Шолохов явно понял, что ничего хорошего от учителя не услышит. Ника тоже хотела выйти, чтобы не стать свидетельницей неприятной сцены, но Антон удержал ее, взяв за руку.
— Что, очень плохо? — спросил он старика поникшим голосом.
— Если бы! — В словах учителя Ника почувствовала горечь. — В том-то и ужас, ты — человек талантливый и сделать плохо не можешь.
— Что тогда вас задело? Тема, манера? Новые материалы?
— Ты сам-то понимаешь, что сотворил?
— Полагаю, что да.
— Ничего ты не понимаешь! — Старый художник произнес это с неожиданной страстью. — У нас, конечно, на дворе другая цивилизация. И эта твоя «тату» как раз ее знак. Ты гениально отразил дух сатанинской цивилизации. Я повторяю — гениально!
— Вам не понравилось, что я это сделал на коже?

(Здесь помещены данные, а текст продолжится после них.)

import Summits.BirchSwinnertonDyer.BirchSwinnertonDyer.Theses.BiquadraticEisensteinDescent
import Literature.NumberTheory.EllipticCurves.KrizLi2019.SexticTwistAnalyticRank
import Literature.NumberTheory.EllipticCurves.QuadraticTwist
import Literature.NumberTheory.EllipticCurves.AnalyticRankOrderProofs
import Literature.NumberTheory.QuadraticFields.ReducedForms
import HarnessLib

set_option linter.dupNamespace false
set_option autoImplicit false

/-!
# Sketch (crux-ideate seat 1, g6, round 1) — first lemma of the crux idea
# `sextic-eisenstein-density-switch` for `HeegnerTwistCouplingInSupply` (stmt-BirchSwinnertonDyer-21381)

The SEXTIC SUB-CORNER of the CM-inert bad-prime corner: `W ≅_ℚ E_d : y² = x³ − 432 d`
(`j = 0`, CM by `ℤ[ζ₃]`), `d` a fundamental discriminant with `d < 0, d ≡ 2 (mod 9)` or
`d > 0, d ≡ 3, 5, 8 (mod 9)` (the rank-one residue classes of Kriz–Li, FMS 7 (2019) Cor. 10.7 (2)),
the fixed `3`-class-number condition `h₃(d) = 1` (`d < 0`) / `h₃(−3d) = 1` (`d > 0`), and the corner
prime `p ≥ 5`, `p ∣ d` (so `p` is additive for `W`; `CMInert W p` iff `p ≡ 2 (mod 3)`).

On this sub-corner the `L`-conjunct of the crux is SWITCHED, via the typed fact
`KrizLi2019.cor107_analyticRank_sexticTwist` (Heegner-point formal logarithm is a `3`-adic unit
⟸ two `3`-class numbers are trivial), into a Davenport–Heilbronn event: the crux restricted to the
sub-corner follows from the purely class-group statement `JointSupplyP3` (a Heegner field `K'` for
`N_W` with `p ∤ h_{K'}` AND `3 ∤ h(ℚ(√(d₀·d_{K'})))`, `d₀ = d` (`d>0`) / `−3d` (`d<0`)).
The transfer `cruxOnSexticCorner_of_jointSupply` is PROVED below (kernel-checked plumbing); the two
literature inputs enter as hypotheses BY NAME (`cor107_analyticRank_sexticTwist`,
`hasEntireLFunction_rat`) and `JointSupplyP3` is the open residual `C⁺`.
Nothing about BSD is proved here.
-/

namespace Summit.BirchSwinnertonDyer.BirchSwinnertonDyer.Cruxes.HeegnerTwistCouplingInSupply.SexticSwitch

open WeierstrassCurve NumberField Literature.NumberTheory.EllipticCurves
  Literature.NumberTheory.EllipticCurves.KrizLi2019
  Literature.NumberTheory.EllipticCurves.Rank1Residual

/-- The Kriz–Li sextic rank-one datum for `W`: `W ≅_ℚ E_d`, `d` fundamental, the Cor. 10.7 (2)
residue classes, and the `W`-only half of hypothesis (3) of Thm. 10.6. -/
def IsKrizLiSexticRankOne (W : WeierstrassCurve ℚ) (d : ℤ) : Prop :=
  (∃ C : VariableChange ℚ, C • W = ({ a₁ := 0, a₂ := 0, a₃ := 0, a₄ := 0, a₆ := -432 * d } :
      WeierstrassCurve ℚ)) ∧
  ((d % 4 = 1 ∧ Squarefree d ∧ d ≠ 1) ∨
      (4 ∣ d ∧ (d / 4 % 4 = 2 ∨ d / 4 % 4 = 3) ∧ Squarefree (d / 4))) ∧
  (d < 0 ∧ d % 9 = 2 ∨ 0 < d ∧ (d % 9 = 3 ∨ d % 9 = 5 ∨ d % 9 = 8)) ∧
  (0 < d → ThreeClassNumberTrivial (-3 * d)) ∧ (d < 0 → ThreeClassNumberTrivial d)

/-- `C⁺` — the (p,3) JOINT CLASS-NUMBER SUPPLY on the sextic sub-corner (the open residual of the
line; no `L`-function, no elliptic curve beyond the level `N_W` and the datum `d`): given the
route's cofinal `p`-indivisible Heegner supply, SOME Heegner field `K'` for `N_W` (and for `3|d|`)
with `|d_{K'}| > 4` has `p ∤ h_{K'}` and `3 ∤ h(ℚ(√(d₀ d_{K'})))`. -/
def JointSupplyP3 : Prop :=
  ∀ (W : WeierstrassCurve ℚ) [W.IsElliptic] [W.IsGloballyMinimal] (p : ℕ) [Fact p.Prime]
    [NeZero (W.conductorNorm ℤ)] (d : ℤ),
    IsKrizLiSexticRankOne W d → 5 ≤ p → (p : ℤ) ∣ d → CMInert W p →
    (∀ B : ℕ, ∃ (K : Type) (_ : Field K) (_ : NumberField K),
        IsImaginaryQuadratic K ∧ B < (NumberField.discr K).natAbs ∧
          4 < (NumberField.discr K).natAbs ∧
          SatisfiesHeegnerHypothesis (W.conductorNorm ℤ) K ∧ ¬ p ∣ NumberField.classNumber K) →
    ∃ (K : Type) (_ : Field K) (_ : NumberField K),
      IsImaginaryQuadratic K ∧ 4 < (NumberField.discr K).natAbs ∧
        SatisfiesHeegnerHypothesis (W.conductorNorm ℤ) K ∧
        SatisfiesHeegnerHypothesis (3 * d.natAbs) K ∧
        ¬ p ∣ NumberField.classNumber K ∧
        (0 < d → ThreeClassNumberTrivial (NumberField.discr K * d)) ∧
        (d < 0 → ThreeClassNumberTrivial (-3 * NumberField.discr K * d))

/-- The crux `HeegnerTwistCouplingInSupply` RESTRICTED to the sextic sub-corner (same binders and
conclusion as the route decl, plus the datum `d` with `IsKrizLiSexticRankOne W d` and `p ∣ d`). -/
def CruxOnSexticCorner : Prop :=
  ∀ (W : WeierstrassCurve ℚ) [W.IsElliptic] [W.IsGloballyMinimal] (p : ℕ) [Fact p.Prime]
    [NeZero (W.conductorNorm ℤ)] (d : ℤ),
    IsKrizLiSexticRankOne W d → (p : ℤ) ∣ d →
    W.HasCM → W.analyticRank = 1 → 5 ≤ p → CMInert W p → ¬ Good W p →
    (∀ B : ℕ, ∃ (K : Type) (_ : Field K) (_ : NumberField K),
        IsImaginaryQuadratic K ∧ B < (NumberField.discr K).natAbs ∧
          4 < (NumberField.discr K).natAbs ∧
          SatisfiesHeegnerHypothesis (W.conductorNorm ℤ) K ∧ ¬ p ∣ NumberField.classNumber K) →
    ∃ (K : Type) (_ : Field K) (_ : NumberField K),
      IsImaginaryQuadratic K ∧ 4 < (NumberField.discr K).natAbs ∧
        SatisfiesHeegnerHypothesis (W.conductorNorm ℤ) K ∧
        (W.quadraticTwist (NumberField.discr K : ℚ)).entireLFunction 1 ≠ 0 ∧
        ¬ p ∣ NumberField.classNumber K

/-- Residue bookkeeping: the Cor. 10.7 (2) classes imply hypothesis (2) of Thm. 10.6. -/
theorem mod3_of_case {d : ℤ}
    (h : d < 0 ∧ d % 9 = 2 ∨ 0 < d ∧ (d % 9 = 3 ∨ d % 9 = 5 ∨ d % 9 = 8)) :
    d % 3 = 2 ∨ d % 9 = 3 := by
  have h93 : d % 9 % 3 = d % 3 := Int.emod_emod_of_dvd d (by norm_num)
  rcases h with ⟨-, h9⟩ | ⟨-, h9 | h9 | h9⟩
  · left; omega
  · right; exact h9
  · left; omega
  · left; omega

/-- **FIRST LEMMA (the transfer, proved).** Kriz–Li Cor. 10.7 (2) + analytic continuation turn the
joint class-number supply `C⁺` into the crux on the sextic sub-corner. -/
theorem cruxOnSexticCorner_of_jointSupply
    (h107 : cor107_analyticRank_sexticTwist) (hmod : hasEntireLFunction_rat)
    (hJ : JointSupplyP3) : CruxOnSexticCorner := by
  intro W _ _ p _ _ d hKL hpd _hCM _hr1 hp5 hin _hbad hsup
  obtain ⟨K, iF, iN, hK, hd4, hHN, hH3, hhp, h3pos, h3neg⟩ := hJ W p d hKL hp5 hpd hin hsup
  obtain ⟨hW, hfund, hcase, hfixpos, hfixneg⟩ := hKL
  have hr0 : (W.quadraticTwist (((NumberField.discr K : ℤ) : ℚ))).analyticRank = 0 :=
    ((h107 d W K hW hK hH3 hfund (mod3_of_case hcase)
      (fun hd ↦ ⟨hfixpos hd, h3pos hd⟩) (fun hd ↦ ⟨hfixneg hd, h3neg hd⟩)).2 hcase).2
  have hdK : ((NumberField.discr K : ℤ) : ℚ) ≠ 0 := by exact_mod_cast NumberField.discr_ne_zero K
  haveI : (W.quadraticTwist (((NumberField.discr K : ℤ) : ℚ))).IsElliptic :=
    isElliptic_quadraticTwist (W := W) hdK
  have hL : (W.quadraticTwist (((NumberField.discr K : ℤ) : ℚ))).entireLFunction 1 ≠ 0 :=
    (analyticRank_eq_zero_iff_holds (W := W.quadraticTwist (((NumberField.discr K : ℤ) : ℚ)))
      (hmod _)).mp hr0
  exact ⟨K, iF, iN, hK, hd4, hHN, hL, hhp⟩

open scoped Classical in
/-- The DENSITY FORM that implies `C⁺` (informal pointer, typed as a bare lower-density statement
over the Heegner discriminants of `N`; the Davenport–Heilbronn/Nakagawa–Horie half — relative
density `≥ 1/2` of `3 ∤ h(ℚ(√(d₀ D)))` in every admissible progression — is Kriz–Li Thm. 9.4, typed
in existence form as `KrizLi2019.thm94_exists_heegnerField_h3_eq_one`): "more than half of the
Heegner discriminants `D` of `N` have `p ∤ h(D)`". Stated here only to NAME the residual ladder
`crux|sextic ⟸ C⁺ ⟸ LowerDensityGtHalf`; it is Cohen–Lenstra-strength and open. -/
def LowerDensityGtHalf (N p : ℕ) : Prop :=
  ∃ η : ℝ, 1 / 2 < η ∧ ∃ X₀ : ℕ, ∀ X : ℕ, X₀ ≤ X →
    η * (((Finset.Icc 5 X).filter fun D : ℕ ↦
            Squarefree D ∧ D % 4 = 3 ∧ ∀ q : ℕ, q.Prime → q ∣ N → jacobiSym (-(D : ℤ)) q = 1).card : ℝ)
      ≤ (((Finset.Icc 5 X).filter fun D : ℕ ↦
            Squarefree D ∧ D % 4 = 3 ∧ (∀ q : ℕ, q.Prime → q ∣ N → jacobiSym (-(D : ℤ)) q = 1) ∧
              ¬ p ∣ Literature.NumberTheory.QuadraticFields.BinaryQuadraticForm.classNumber (-(D : ℤ))).card : ℝ)

end Summit.BirchSwinnertonDyer.BirchSwinnertonDyer.Cruxes.HeegnerTwistCouplingInSupply.SexticSwitch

— На живой коже. На живой человеческой коже. «Не понравилось» сюда не подходит. Меня это испугало. Честное слово, перекреститься хочется. — И он снова, во второй раз, перекрестился.
— Почему это плохо? — допытывался Антон. — Непривычно, согласен… Помните, когда иконоборцы…
— Да при чем тут иконоборцы! Ты использовал тела этих парней как… как мертвый материал, как глину, доску или холст — вот что плохо! Господь дал каждому человечьему телу частицу своего духа, а ты этот дух из тела изгнал. Чтобы написать на нем икону. Это тот самый случай, когда дьявол цитирует Библию. Все, я пошел. Ни на какие перформансы я не приду. Прощай.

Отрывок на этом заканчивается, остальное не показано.